There are some interesting defence-related businesses in New Zealand, all with specialised niches. HamiltonJet has long had a significant niche in patrol craft water jet propulsion. Rocket Labs makes New Zealand one of a small number of countries that launches satellites.
Kea Aerospace in Christchurch is working on stratospheric aviation that can revolutionise data acquisition and communications for applications such as environmental monitoring, precision agriculture, disaster management and maritime domain awareness. Dawn Aerospace is pioneering space plane technology.
Small UAVs with both civil and military applications have been developed in Auckland at a fraction of the cost of overseas equivalents. The New Zealand Konihi can be built for around $5000 compared to the United States Dragon Eye system at around $85,000.
Much of New Zealand’s future combat strength may well be in UAVs and missiles they launch, whether using army, naval or air force platforms. The United States is deploying a Marine Littoral Regiment (MLR) to Okinawa, organised into smaller units armed with UAVs and missiles rather than tanks and artillery.

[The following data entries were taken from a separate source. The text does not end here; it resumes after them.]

import Summits.QuantumFields.BalabanUV.T4Continuum.Spine.NE1p.DressedSmallFieldTBoxMixedLetterThirdRadius

/-!
# T⁴ programme, spine estimate NE1′ (node O3b/H2) — THE SOURCE DERIVATIVE COMMUTES INTO THE (1.23)∕(2.14) LETTER: for `E(μ; t_□, σ)`
# jointly analytic in the source and the contour variables, `∂∕∂μ (1.23)(E(μ)) = (1.23)(∂E∕∂μ(μ))` — the source derivative of the expansion
# term IS the expansion term of the source derivative (symmetric second partials of analytic maps at every vertex of the decoupling cube),
# at EVERY order `∂^k∕∂μ^k`; (1.24)'s shape for the source derivatives in the currency `sup‖∂_μ^k E‖`; W98's third radius RE-DERIVED by
# Cauchy on `E` itself — the two routes give the same bound and, on the decided datum, the same numeral

Cell `pub-balaban`, sub-cell `t4`, row NE1′ formalisation crew (`t4/formal/NE1p/LEAVES.md` row W⟨next⟩ — own-initiative DICTIONARY follower of
the unit's W98 «THE THIRD RADIUS» (p244458), W93 (p244127) and W89 (p242876) under typer R-T61 (ii); g13's NATURAL NEXT (b)), unit
`b2b-balaban-t4-ne1p-formalise-leaf-08` (gen 14).  ADDITIVE — imports W98 `Spine/NE1p/DressedSmallFieldTBoxMixedLetterThirdRadius` ONLY
(`norm_deriv_le_of_strict_window`, `analyticOnNhd_source_toy`; → W93 `deriv_slice_eq_fderiv`∕`analyticOnNhd_deriv_slice`∕`analyticOnNhd_section`∕
`analyticOnNhd_vertexSlice`∕`tBoxMixedLetter_eq_spectator`; W89 `deriv_mixedDiff`∕`tBoxMixedLetter_eq_mixedDiff_deriv_local`∕`norm_tBoxMixedLetter_le`;
W76 `mixedDiff_eq_sum_powerset`; W57 `isOpen_polyBall`; W55 `analyticOnNhd_apply`; W39.1 `mixedDiff`∕`μS`∕`wS`∕`σS`∕`mixedDiff_pair`; the NE5
substrate's `w₁`∕`circ`; the template's `polydisc` — all BY NAME) + Mathlib (`AnalyticOnNhd.fderiv`, `ContinuousLinearMap.apply`,
`ContDiffAt.isSymmSndFDerivAt_of_omega`, `HasFDerivAt.clm_apply`, `iteratedDeriv_succ`, `Filter.EventuallyEq.deriv_eq`).  THEOREMS ONLY + decided
`example`s; 0 `def`, 0 `instance`, 0 `def … : Prop`, 0 cite, 0 sorry, 0 `attribute`; nothing upstream restated (W98 §3 is USED BY NAME in §5's
consistency `example`, next to the other route; never re-declared).

WHY THIS FILE.  W98 bounded `∂∕∂μ (1.23)(μ)` by Cauchy's estimate on the holomorphic function `μ ↦ (1.23)(μ)` (W93 at `P = ℂ`) WITHOUT saying
what that derivative IS.  The cell's (w5)∕(w6) currencies (trigger notes (n1)∕(n2): the μ-extension `E^{(k+1)}(X; μ)` and «termwise
μ-differentiation» are the CELL's, not print's) differentiate expansion terms in the observable source; the dictionary statement behind
«termwise» is that the derivative of a (1.23)∕(2.14)-type term is again a term of the same type, with the factor `E` replaced by `∂E∕∂μ`.  Here:
* §1 [folklore] calculus on a product `ℂ × Q`: the first-slot slice derivative is the Fréchet derivative on `(1, 0)` (`deriv_slice_fst_eq_fderiv`);
  **`analyticOnNhd_deriv_slice_fst`**: `(μ, v) ↦ ∂g∕∂μ(μ, v)` is JOINTLY analytic on an open set of joint analyticity (Mathlib `AnalyticOnNhd.fderiv`),
  and so are all `∂^k g∕∂μ^k` (`analyticOnNhd_iteratedDeriv_slice_fst`); **`deriv_deriv_slice_comm`**: for `h` analytic on an open `U ⊆ ℂ × ℂ`,
  `∂_μ ∂_t h = ∂_t ∂_μ h` on `U` (Mathlib `ContDiffAt.isSymmSndFDerivAt_of_omega` — the W60 mechanism on a product instead of a `Fin`-cube);
* §2 for `E(μ; t_□, σ)` jointly analytic on `W × {|t| < R₀} × Π_j{|σ_j| < R_{j+1}}` (`W ⊆ ℂ` open): **`deriv_mixedDiff_tDeriv_source`**
  `∂_μ Δ_S(∂E(μ′)∕∂t_□|₀) = Δ_S(∂_μ ∂_t E|₀)` (W89 §1 in the source variable; W93 §1 supplies the differentiability),
  **`mixedDiff_deriv_source_comm`** `Δ_S(∂_μ ∂_t E|₀) = Δ_S(∂_t|₀ ∂_μ E(μ))` (§1 at every vertex `𝟙_T`, W76's closed form), and the row's
  statement **`deriv_tBoxMixedLetter_source`**: `∂∕∂μ|_μ ∫_{θ_□} w₁ ρ (0,θ_□)·(∫ wS r S p·E(μ′; circ ρ θ_□ ∷ σ_S p) d(⨂ μS S)) dθ_□ = ∫_{θ_□} w₁ ρ
  (0,θ_□)·(∫ wS r S p·∂E∕∂μ(μ; circ ρ θ_□ ∷ σ_S p) d(⨂ μS S)) dθ_□` — THE SOURCE DERIVATIVE OF THE (1.23) LETTER IS THE (1.23) LETTER OF THE
  SOURCE DERIVATIVE (near `μ` the letter is `Δ_S(∂E(μ′)∕∂t_□|₀)` by W93; then the two commutations; then W93 again on the analytic field `∂E∕∂μ`);
* §3 **`iteratedDeriv_tBoxMixedLetter_source`**: the same at every order `k` — `∂^k∕∂μ^k (1.23)(E(·)) = (1.23)(∂^k E∕∂μ^k)` on `W` (induction;
  §1's joint analyticity of `∂^k E∕∂μ^k` re-enters §2) — the Taylor coefficients of the letter in the source are the letters of the Taylor
  coefficients of the factor;
* §4 **`norm_deriv_tBoxMixedLetter_source_le`∕`norm_iteratedDeriv_tBoxMixedLetter_source_le`**: (1.24)'s THREE-FACTOR SHAPE for the source
  derivatives, `‖∂^k∕∂μ^k (1.23)(μ)‖ ≤ ρ⁻¹·A_k·e^{−(κ₁−1)·#S}` under a sup bound `A_k` on `∂^k E∕∂μ^k(μ; ·)` over `{|t| = ρ} × {|z_j| ≤ e^{κ₁}}`
  (HYPOTHESIS of (1.21)-TYPE for the derivative field; W89 `norm_tBoxMixedLetter_le` on §2∕§3); **`norm_deriv_source_le_of_strict_window`**:
  Cauchy on `E` ITSELF — `‖E(μ′; v)‖ ≤ A` for `|μ′| ≤ μ₁′` gives `A₁ = A∕(μ₁′ − μ₀)` on `|μ| ≤ μ₀ < μ₁′ < μ₁` (W98 §1 on the slice);
* §5 consistency and decided checks: W98 §3 `norm_deriv_letter_source_le` BY NAME next to the OTHER ROUTE (commute, then Cauchy on `E`),
  same number (`ring`) — an `example`; on W98's datum `E = μ²·t·z₀z₁` the commuted form computes
  `∂_μ (1.23)(½) = (1.23)(2·½·t·z₀z₁) = Δ_{01}(z₀z₁) = 1` — W98 §4's numeral — and `∂²_μ (1.23)(μ) = (1.23)(2·t·z₀z₁) = 2` at every `|μ| < 2`.

HONEST FRAMING.  [folklore] several-complex-variables calculus (symmetric second partials and analyticity of derivatives of analytic maps,
Cauchy's estimate — Mathlib) + W93∕W89∕W76∕W98 BY NAME on OUR dictionary objects; a DICTIONARY row — what «termwise μ-differentiation» of a
(1.23)∕(2.14)-type term produces, NOT an estimate of print and NOT a statement about Bałaban's densities: the audited manuscript
[Balaban1988RGII] has no observable source `μ` (its `E^{(k+1)}(X; μ)` is the cell's extension, trigger note (n1); (n2) is a CELL record, GAPS-T4
C-t4r2-340) — nothing of print is quoted here beyond W89's p. 7 loci (TYPE∕CONTEXT).  OWNER's RIDER (t4-ne1p-p1 g41, journal l.25202, verbatim): «an
identity for `E` JOINTLY analytic on `W ×ˢ polydisc` — for Bałaban's dressed small-field input that joint analyticity (source × contour variables,
with the (2.20)-type sup bounds `A_k`) is exactly the (w1)∕(B2) birth datum, NEW-UNPRINTED; the identity RELOCATES «termwise μ-differentiation»
(C-t4r2-340 (n1)∕(n2)) to that datum and discharges nothing of it; `A`∕`A₁`∕`A_k`, radii and the strict sub-window are HYPOTHESES; Lemma 3 ∕ C₃ ∕
(1.25) untouched; wall v1.8 unmoved».  No numeral of [Balaban1988RGII] asserted (k2); (B1) for Bałaban's (2.14) NOT discharged; (B3) = GAPS
G-ne9p2-5 UNPRINTED — NOT discharged, untouched; (B5) untouched; (w5)∕(w6) NOT discharged (the strict sub-window stays DISPLAYED as
`μ₀ < μ₁′ < μ₁`); 0 binders instantiated on Bałaban's densities ∕ operators ∕ (2.14) data ∕ `d_k` ∕ minimisers ∕ backgrounds; discharges no wall
item; wall v1.8 (T4-DAG v48) does NOT move; R-t4r2-Q2 NOT met thereby; NE1′ ⇐ the named binders — NOT proved, NOT printed; spine PROVED 0∕9; count
9 unchanged.  Rung (B)+1 on ONE finite four-torus — NOT infinite volume, NOT a mass gap, NOT OS on ℝ⁴, NOT Clay.  ABSOLUTE RULE honoured: no locus
of print is newly quoted; the referee notes and the owner's rider are CELL records quoted as such; nothing internally minted is cited as a fact;
[folklore] tags on kernel lemmas only.  HONEST DEPENDENCY: continuum YM on T⁴ ⇐ BetaPertH ∧ nine spine estimates (0/9 proved); BetaPertH ⇐ (D1) ∧
(D4) ∧ CAP+tail; G-an2-4 gates asym, D1 and NE2/3/4.
-/

noncomputable section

In future New Zealand soldiers could be organised in squads of twenty or so operating their own UAVs and other weapons systems from the backs of 4WD vehicles. Given the littoral environment there may be opportunities for smaller New Zealand designed combat craft to play a role in our defence planning.

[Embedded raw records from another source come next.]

import Mathlib
import Summits.ValiantsHypothesis.ValiantsHypothesis.Theorems.FifoMatchingNNDivisionHardFewGeneratorsExp
import Summits.ValiantsHypothesis.ValiantsHypothesis.Theorems.FifoMatchingNNDivisionHardFewFlatsRung
import HarnessLib

/-!
# ★★★ `NNDivisionHard` ON COFACTORS WHOSE SUPPORT LIES ON FEW PARALLEL LOW-DIMENSIONAL FLATS — the PARALLEL-FLATS RUNG at the
# route rate and in the crux's currency (crux `Theses.FifoMatching.NNDivisionHard`, stmt-ValiantsHypothesis-21181)

WHAT IS NEW.  In the NN currency the tree decides cofactors `hh` whose Newton polytope has at most `2^{κ√n}` GENERATORS
(✓ `…FewGeneratorsExp.nnDivisionHard_fewGeneratorsExp`, PROP A) and cofactors of Newton DIMENSION `≤ κ√n`
(✓ `…LowDimRate.nnDivisionHard_lowdim`, the DIMENSION RUNG) — two incomparable tiers.  With the PARALLEL-FLATS RUNG
(✓ `…FewFlatsRung.corPolytopeGraph_top_add_hull_three_pow_le_of_flats`: `3^{h − dim V} ≤ |T|·(r+1)·2^{h − dim V}` for passengers
whose generators lie on `|T|` parallel translates of `V`) this file decides their common generalisation:

* `transport_step_flats`, ★ `transport_geometric_flats` — the K1/AFHMS located-face transport `Newt(NN_n) + Q ⟶ COR(K_h) + Q'`
  carried WITH THE FLAT STRUCTURE `(π : J → T, V)`: each step replaces the passenger by a linear image of the hull of its maximising
  generators, so the labels restrict and `V ↦ L(V)` (count and dimension do not grow).
* ★★ `corMinkowskiHard_fewFlats` — COR level, route rate: eventually in `h`, `2·dim V ≤ h` and `|T|·2^{⌈(h/2)/2⌉} ≤ 3^{⌈(h/2)/2⌉}`
  force `xc(COR(K_h) + conv q) > 2^((log₂ h + c)^c)`.
* ★★★ `nnDivisionHard_fewFlatsExp` — `∃ κ > 0 ∀ c`, eventually in `n`, EVERY `hh ≠ 0` over `ℝ≥0` whose Newton polytope is generated
  by a family `q₀ : J → ℝ^{2n×2n}` lying on at most `2^{κ√n}` parallel translates of a direction space of dimension `≤ κ√n` satisfies
  the crux's literal inequality `2^((log₂ n + c)^c) < L₊(NN_n · hh) + L₊(hh)` — any degrees.  `V = 0`: the generator-count tier;
  one flat: the dimension tier.
* ★★★ `nnDivisionHard_mul_fewMonomials_lowdim` — the headline member: PRODUCTS `hh = p · q` with `|supp p| ≤ 2^{κ√n}` and
  `dim aff supp q ≤ κ√n` (any degrees of either factor).  `Newt(p·q) = Newt p + Newt q` may have `|supp p| · #vert Newt q`
  vertices and dimension `dim Newt p + dim Newt q`: NEITHER tier alone decides this class.

MECHANISM: the transport of ✓ `…FewGeneratorsTransport` / ✓ `…LowDimRate` (K1's located face `queueGridZeroOnePoints_holds`, c1's
`corMap_image_queueGridPP`, AFHMS's clique face `AboulkerEtAl2019_gridCorCliqueFace`; faces and linear images distribute over
Minkowski sums) with the pair `(π, V)` threaded through; the rate plumbing of ✓ `…FewGeneratorsExp` verbatim (`three_pow_half_le`,
`card_side_condition`, `growth_eventually`, `T_pow_four_le`).  No definitions, no named facts, no sorry.

HONEST FRAMING: a restriction theorem (a decided sub-class of cofactors), NOT the crux: stmt-21181 `NNDivisionHard` (all cofactors)
is OPEN — the survivors are cheap cofactors whose supports need exponentially many parallel low-dimensional flats; COR-MINKOWSKI /
COR-VIRTUAL OPEN; `NNNotVP` OPEN; `VP ≠ VNP` NOT proved; nothing here is a summit statement.  References: Hrubeš–Yehudayoff 2021 §6
Problem 2 [HrubesYehudayoff2021]; Fiorini et al. 2015 Thm 7 [FioriniEtAl2015]; Kaibel–Weltge 2015 Thm 1 [KaibelWeltge2014]; AFHMS
2019 [AboulkerEtAl2019 = arXiv:1806.00541].
-/

set_option autoImplicit false

-- the mandated summit-side namespace repeats a component by design (single-problem summit)
set_option linter.dupNamespace false

noncomputable section

open Matrix Finset
open scoped Pointwise

namespace Summit.ValiantsHypothesis.ValiantsHypothesis.Theorems.FifoMatching

namespace FewFlats

open Literature.Barriers.PneNP (HasEFOfSize sum_dotProduct_le_sum_of_valid inter_eqs_eq_inter_sum_of_valid)
open Literature.Combinatorics.Optimization (corPolytopeGraph)
open Summit.ValiantsHypothesis.ValiantsHypothesis.Theorems.FifoMatching.XcDivision
open Summit.ValiantsHypothesis.ValiantsHypothesis.Theorems.FifoMatching.LowDim (newt_inter_zeroSet_eq three_two_descend adim)
open Summit.ValiantsHypothesis.ValiantsHypothesis.Theorems.FifoMatching.FewGenerators (three_pow_half_le card_side_condition)
open MvPolynomial
open scoped NNReal
open Literature.Computability.AlgebraicComplexity (complexity nestFreeMatchingPoly)
open Literature.Computability.AlgebraicComplexity.MonotoneCircuitEF (hasEFOfSize_newtonPolytope_complexity)
open Literature.Algebra.Polynomial.NewtonPolytope (newtonPolytope newtonPolytope_mul)
open Summit.ValiantsHypothesis.ValiantsHypothesis.Theorems.FifoMatching.QueueGridFace
  (realOf suppPts newt QGV patternVec queueGridPP corMap corMap_image_queueGridPP newt_nonneg growth_eventually)
open Summit.ValiantsHypothesis.ValiantsHypothesis.Theorems.FifoMatching.GridCorShadow (queueGridZeroOnePoints_holds)
open Summit.ValiantsHypothesis.ValiantsHypothesis.Theorems.FifoMatching.MonomialCofactor (newt_eq_newtonPolytope)
open Literature.Combinatorics.Optimization (AboulkerEtAl2019_gridCorCliqueFace)

/-! ## §1 The transport WITH the flat structure `(π, V)` -/

/-- a nonempty finite type is `Fin (K + 1)` for some `K`. [folklore] -/
theorem exists_equiv_fin_succ (S : Type) [Fintype S] [Nonempty S] : ∃ K : ℕ, Nonempty (S ≃ Fin (K + 1)) := by
  obtain ⟨K, hK⟩ := Nat.exists_eq_succ_of_ne_zero (Fintype.card_ne_zero (α := S))
  exact ⟨K, ⟨(Fintype.equivFin S).trans (finCongr hK)⟩⟩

New Zealand’s defence and security investment should favour multi-purpose technologies. It should be geared to economic development through procurement processes and a knowledge and skills rather than a capital-intensive focus. Skills developed and knowledge created in fields such as defence-related marine technology, UAV aerospace, digital, AI and cybersecurity would be expected to be portable to civilian markets, creating valuable spill-over benefits to the wider economy.
If the above strategy was successful, we could apply it to other non-defence and security challenges. Examples could include distributed sustainable energy systems and energy storage. Eventually we would see a higher rating for New Zealand in the Economic Complexity Index (ECI). This would reflect an economy more sophisticated and differentiated in products and services and less prone to trade barriers. We would also have many new sources of learning and knowledge application, spurring innovation in new fields and in paths untrodden.
Greener, P. 2020: New Zealand’s future maritime helicopter options. Line of Defence Magazine.
Watts, A. 2023: Modularity: what our partners are doing to build future-focused navies. Line of Defence Magazine.
Watts, A. 2021: Modularity and the Shape of New Zealand’s Next Naval fleet. Line of Defence Magazine.